# EXERCISE INSTRUCTIONS
Please output exactly the part of the records below that opens with the line containing "have hkOf_grid : ∀" and closes with the line containing "-- the point of a sub-grid column", both lines included, and nothing else.

# AVAILABLE DATA

/-- **TWO SLOTS AT LEVELS `(m₁, m₂)`, regime A.** If slot `f₁` offers at least `Σ_{i≤m₁} C(|A|,i)` options and slot `f₂` at least
`Σ_{i≤m₂} C(|A|,i)`, then for EVERY row family all of whose members lie in `A` with size `≤ m₁ + m₂ + 1`, and EVERY table, the
`u`-side matrix of the design is singular. -/
theorem det_eq_zero_of_two_slots_levels (h m₁ m₂ M D N r : ℕ) (A : Finset (Fin h)) (u : Fin r → Finset (Fin h))
    (huA : ∀ i, u i ⊆ A) (hum : ∀ i, (u i).card ≤ m₁ + m₂ + 1)
    (S : Fin M → Fin D → Finset (Fin N))
    (e : Fin r → Fin M × (Fin D → Option (Fin N))) (he : Function.Injective e)
    (hlive : ∀ c : Fin M × (Fin D → Option (Fin N)),
      c ∈ Set.range e ↔ ∀ (f : Fin D) (j : Fin N), c.2 f = some j → j ∈ S c.1 f)
    (p : Fin M) (f₁ f₂ : Fin D) (hf : f₁ ≠ f₂)
    (hS₁ : ∑ i ∈ Finset.range (m₁ + 1), A.card.choose i ≤ (S p f₁).card)
    (hS₂ : ∑ i ∈ Finset.range (m₂ + 1), A.card.choose i ≤ (S p f₂).card)
    (T : Fin M → Option (Fin D × Fin N) → Fin h → ℂ) :
    (Matrix.of fun i k : Fin r => ∏ a ∈ u i,
      (T (e k).1 none a + ∑ f : Fin D, ((e k).2 f).elim 0 fun j => T (e k).1 (some (f, j)) a)).det = 0 := by
  classical
  -- the two option families and their moment relations
  set L₁ : Finset (Option (Fin N)) := Finset.insertNone (S p f₁) with hL₁
  set L₂ : Finset (Option (Fin N)) := Finset.insertNone (S p f₂) with hL₂
  let x : Option (Fin N) → Fin h → ℂ := fun o a => o.elim 0 fun j => T p (some (f₁, j)) a
  let y : Option (Fin N) → Fin h → ℂ := fun o a => o.elim 0 fun j => T p (some (f₂, j)) a
  have hc₁ : (A.powerset.filter (fun W => W.card ≤ m₁)).card < L₁.card := by
    rw [card_filter_powerset_card_le A m₁, hL₁, Finset.card_insertNone]; omega
  have hc₂ : (A.powerset.filter (fun W => W.card ≤ m₂)).card < L₂.card := by
    rw [card_filter_powerset_card_le A m₂, hL₂, Finset.card_insertNone]; omega
  obtain ⟨Λ, hl, o₁, ho₁, hΛ⟩ := momentRelation_of_card_lt h m₁ A L₁ x hc₁
  obtain ⟨Μ, hm, o₂, ho₂, hΜ⟩ := momentRelation_of_card_lt h m₂ A L₂ y hc₂
  -- the sub-grid: patterns `g o o'` (slot f₁ ↦ o, slot f₂ ↦ o', other slots none)
  let pat : Option (Fin N) → Option (Fin N) → (Fin D → Option (Fin N)) :=
    fun o o' f => if f = f₁ then o else if f = f₂ then o' else none
  have hpat₁ : ∀ o o', pat o o' f₁ = o := fun o o' => by simp [pat]
  have hpat₂ : ∀ o o', pat o o' f₂ = o' := fun o o' => by simp [pat, hf.symm]
  have hpat₃ : ∀ o o' f, f ≠ f₁ → f ≠ f₂ → pat o o' f = none := fun o o' f h1 h2 => by simp [pat, h1, h2]
  have hlivepat : ∀ o ∈ L₁, ∀ o' ∈ L₂, (p, pat o o') ∈ Set.range e := by
    intro o ho o' ho'
    rw [hlive]
    intro f j hfj
    change pat o o' f = some j at hfj
    change j ∈ S p f
    by_cases h1 : f = f₁
    · rw [h1, hpat₁] at hfj
      rw [h1]
      exact Finset.mem_insertNone.mp ho j (by rw [hfj]; rfl)
    · by_cases h2 : f = f₂
      · rw [h2, hpat₂] at hfj
        rw [h2]
        exact Finset.mem_insertNone.mp ho' j (by rw [hfj]; rfl)
      · rw [hpat₃ o o' f h1 h2] at hfj; exact absurd hfj (by simp)
  -- membership of a column in the sub-grid
  let InGrid : Fin r → Prop := fun k => (e k).1 = p ∧ ∀ f, f ≠ f₁ → f ≠ f₂ → (e k).2 f = none
  have hgrid₁ : ∀ k, InGrid k → (e k).2 f₁ ∈ L₁ := by
    intro k hk; rw [hL₁, Finset.mem_insertNone]; intro j hj
    have := ((hlive (e k)).mp ⟨k, rfl⟩) f₁ j hj; rw [hk.1] at this; exact this
  have hgrid₂ : ∀ k, InGrid k → (e k).2 f₂ ∈ L₂ := by
    intro k hk; rw [hL₂, Finset.mem_insertNone]; intro j hj
    have := ((hlive (e k)).mp ⟨k, rfl⟩) f₂ j hj; rw [hk.1] at this; exact this
  have hgridpat : ∀ k, InGrid k → e k = (p, pat ((e k).2 f₁) ((e k).2 f₂)) := by
    intro k hk
    refine Prod.ext hk.1 (funext fun f => ?_)
    change (e k).2 f = pat ((e k).2 f₁) ((e k).2 f₂) f
    by_cases h1 : f = f₁
    · rw [h1, hpat₁]
    · by_cases h2 : f = f₂
      · rw [h2, hpat₂]
      · rw [hpat₃ _ _ f h1 h2]; exact hk.2 f h1 h2
  -- the kernel vector
  let v : Fin r → ℂ := fun k => if InGrid k then Λ ((e k).2 f₁) * Μ ((e k).2 f₂) else 0
  -- the column of the pattern `(o, o')`
  have hkOf : ∀ oo : Option (Fin N) × Option (Fin N), oo ∈ L₁ ×ˢ L₂ → ∃ k, e k = (p, pat oo.1 oo.2) := by
    intro oo hoo; obtain ⟨ho, ho'⟩ := Finset.mem_product.mp hoo
    exact hlivepat oo.1 ho oo.2 ho'
  let kOf : Option (Fin N) × Option (Fin N) → Fin r := fun oo =>
    if hoo : oo ∈ L₁ ×ˢ L₂ then (hkOf oo hoo).choose else ⟨0, by
      have : 0 < r := Fin.pos (hkOf (o₁, o₂) (Finset.mem_product.mpr ⟨ho₁, ho₂⟩)).choose
      exact this⟩
  have hkOf_spec : ∀ oo ∈ L₁ ×ˢ L₂, e (kOf oo) = (p, pat oo.1 oo.2) := by
    intro oo hoo; simp only [kOf, dif_pos hoo]; exact (hkOf oo hoo).choose_spec
  have hkOf_grid : ∀ oo ∈ L₁ ×ˢ L₂, InGrid (kOf oo) := by
    intro oo hoo; refine ⟨by rw [hkOf_spec oo hoo], fun f h1 h2 => ?_⟩
    rw [hkOf_spec oo hoo]; exact hpat₃ _ _ f h1 h2
  have hv : v ≠ 0 := by
    intro hv
    have hoo : (o₁, o₂) ∈ L₁ ×ˢ L₂ := Finset.mem_product.mpr ⟨ho₁, ho₂⟩
    have h0 := congrFun hv (kOf (o₁, o₂))
    have h1 : v (kOf (o₁, o₂)) = Λ ((e (kOf (o₁, o₂))).2 f₁) * Μ ((e (kOf (o₁, o₂))).2 f₂) := if_pos (hkOf_grid _ hoo)
    rw [h1, hkOf_spec _ hoo, Pi.zero_apply] at h0
    change Λ (pat o₁ o₂ f₁) * Μ (pat o₁ o₂ f₂) = 0 at h0
    rw [hpat₁, hpat₂] at h0
    exact (mul_eq_zero.mp h0).elim hΛ hΜ
  -- the point of a sub-grid column
  have hpoint : ∀ k, InGrid k → ∀ a, T (e k).1 none a + ∑ f : Fin D, ((e k).2 f).elim 0 (fun j => T (e k).1 (some (f, j)) a) =
      T p none a + x ((e k).2 f₁) a + y ((e k).2 f₂) a := by
    intro k hk a; rw [hk.1, Fintype.sum_eq_add f₁ f₂ hf]
    · simp only [x, y, add_assoc]
    · intro f hff; rw [hk.2 f hff.1 hff.2]; rfl
  -- `M v = 0`
  apply (Matrix.exists_mulVec_eq_zero_iff).mp
  refine ⟨v, hv, funext fun i => ?_⟩
  simp only [Matrix.mulVec, dotProduct, Matrix.of_apply, Pi.zero_apply]
  calc ∑ k, (∏ a ∈ u i, (T (e k).1 none a + ∑ f : Fin D, ((e k).2 f).elim 0 fun j => T (e k).1 (some (f, j)) a)) * v k
      = ∑ k ∈ Finset.univ.filter InGrid, Λ ((e k).2 f₁) * Μ ((e k).2 f₂) *
          ∏ a ∈ u i, (T p none a + x ((e k).2 f₁) a + y ((e k).2 f₂) a) := by
        rw [Finset.sum_filter]
        refine Finset.sum_congr rfl fun k _ => ?_
        by_cases hk : InGrid k
        · have hv' : v k = Λ ((e k).2 f₁) * Μ ((e k).2 f₂) := if_pos hk
          rw [if_pos hk, hv', Finset.prod_congr rfl fun a _ => hpoint k hk a]
          ring
        · have hv' : v k = 0 := if_neg hk
          rw [if_neg hk, hv', mul_zero]
    _ = ∑ oo ∈ L₁ ×ˢ L₂, Λ oo.1 * Μ oo.2 * ∏ a ∈ u i, (T p none a + x oo.1 a + y oo.2 a) := by
        refine Finset.sum_nbij' (fun k => ((e k).2 f₁, (e k).2 f₂)) kOf ?_ ?_ ?_ ?_ ?_
        · intro k hk
          have hk' := (Finset.mem_filter.mp hk).2
          exact Finset.mem_product.mpr ⟨hgrid₁ k hk', hgrid₂ k hk'⟩
        · intro oo hoo
          exact Finset.mem_filter.mpr ⟨Finset.mem_univ _, hkOf_grid oo hoo⟩
        · intro k hk
          have hk' := (Finset.mem_filter.mp hk).2
          have hoo : ((e k).2 f₁, (e k).2 f₂) ∈ L₁ ×ˢ L₂ := Finset.mem_product.mpr ⟨hgrid₁ k hk', hgrid₂ k hk'⟩
          apply he
          rw [hkOf_spec _ hoo, ← hgridpat k hk']
        · intro oo hoo
          refine Prod.ext ?_ ?_
          · show (e (kOf oo)).2 f₁ = oo.1
            rw [hkOf_spec oo hoo]; exact hpat₁ _ _
          · show (e (kOf oo)).2 f₂ = oo.2
            rw [hkOf_spec oo hoo]; exact hpat₂ _ _
        · intro k _; rfl
    _ = ∑ o ∈ L₁, ∑ o' ∈ L₂, Λ o * Μ o' * ∏ a ∈ u i, (T p none a + x o a + y o' a) := Finset.sum_product _ _ _
    _ = 0 := sum_sum_prod_eq_zero_levels A L₁ L₂ Λ Μ x y (fun a => T p none a) hl hm (u i) (huA i) (hum i)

# EXERCISE RESULT
  have hkOf_grid : ∀ oo ∈ L₁ ×ˢ L₂, InGrid (kOf oo) := by
    intro oo hoo; refine ⟨by rw [hkOf_spec oo hoo], fun f h1 h2 => ?_⟩
    rw [hkOf_spec oo hoo]; exact hpat₃ _ _ f h1 h2
  have hv : v ≠ 0 := by
    intro hv
    have hoo : (o₁, o₂) ∈ L₁ ×ˢ L₂ := Finset.mem_product.mpr ⟨ho₁, ho₂⟩
    have h0 := congrFun hv (kOf (o₁, o₂))
    have h1 : v (kOf (o₁, o₂)) = Λ ((e (kOf (o₁, o₂))).2 f₁) * Μ ((e (kOf (o₁, o₂))).2 f₂) := if_pos (hkOf_grid _ hoo)
    rw [h1, hkOf_spec _ hoo, Pi.zero_apply] at h0
    change Λ (pat o₁ o₂ f₁) * Μ (pat o₁ o₂ f₂) = 0 at h0
    rw [hpat₁, hpat₂] at h0
    exact (mul_eq_zero.mp h0).elim hΛ hΜ
  -- the point of a sub-grid column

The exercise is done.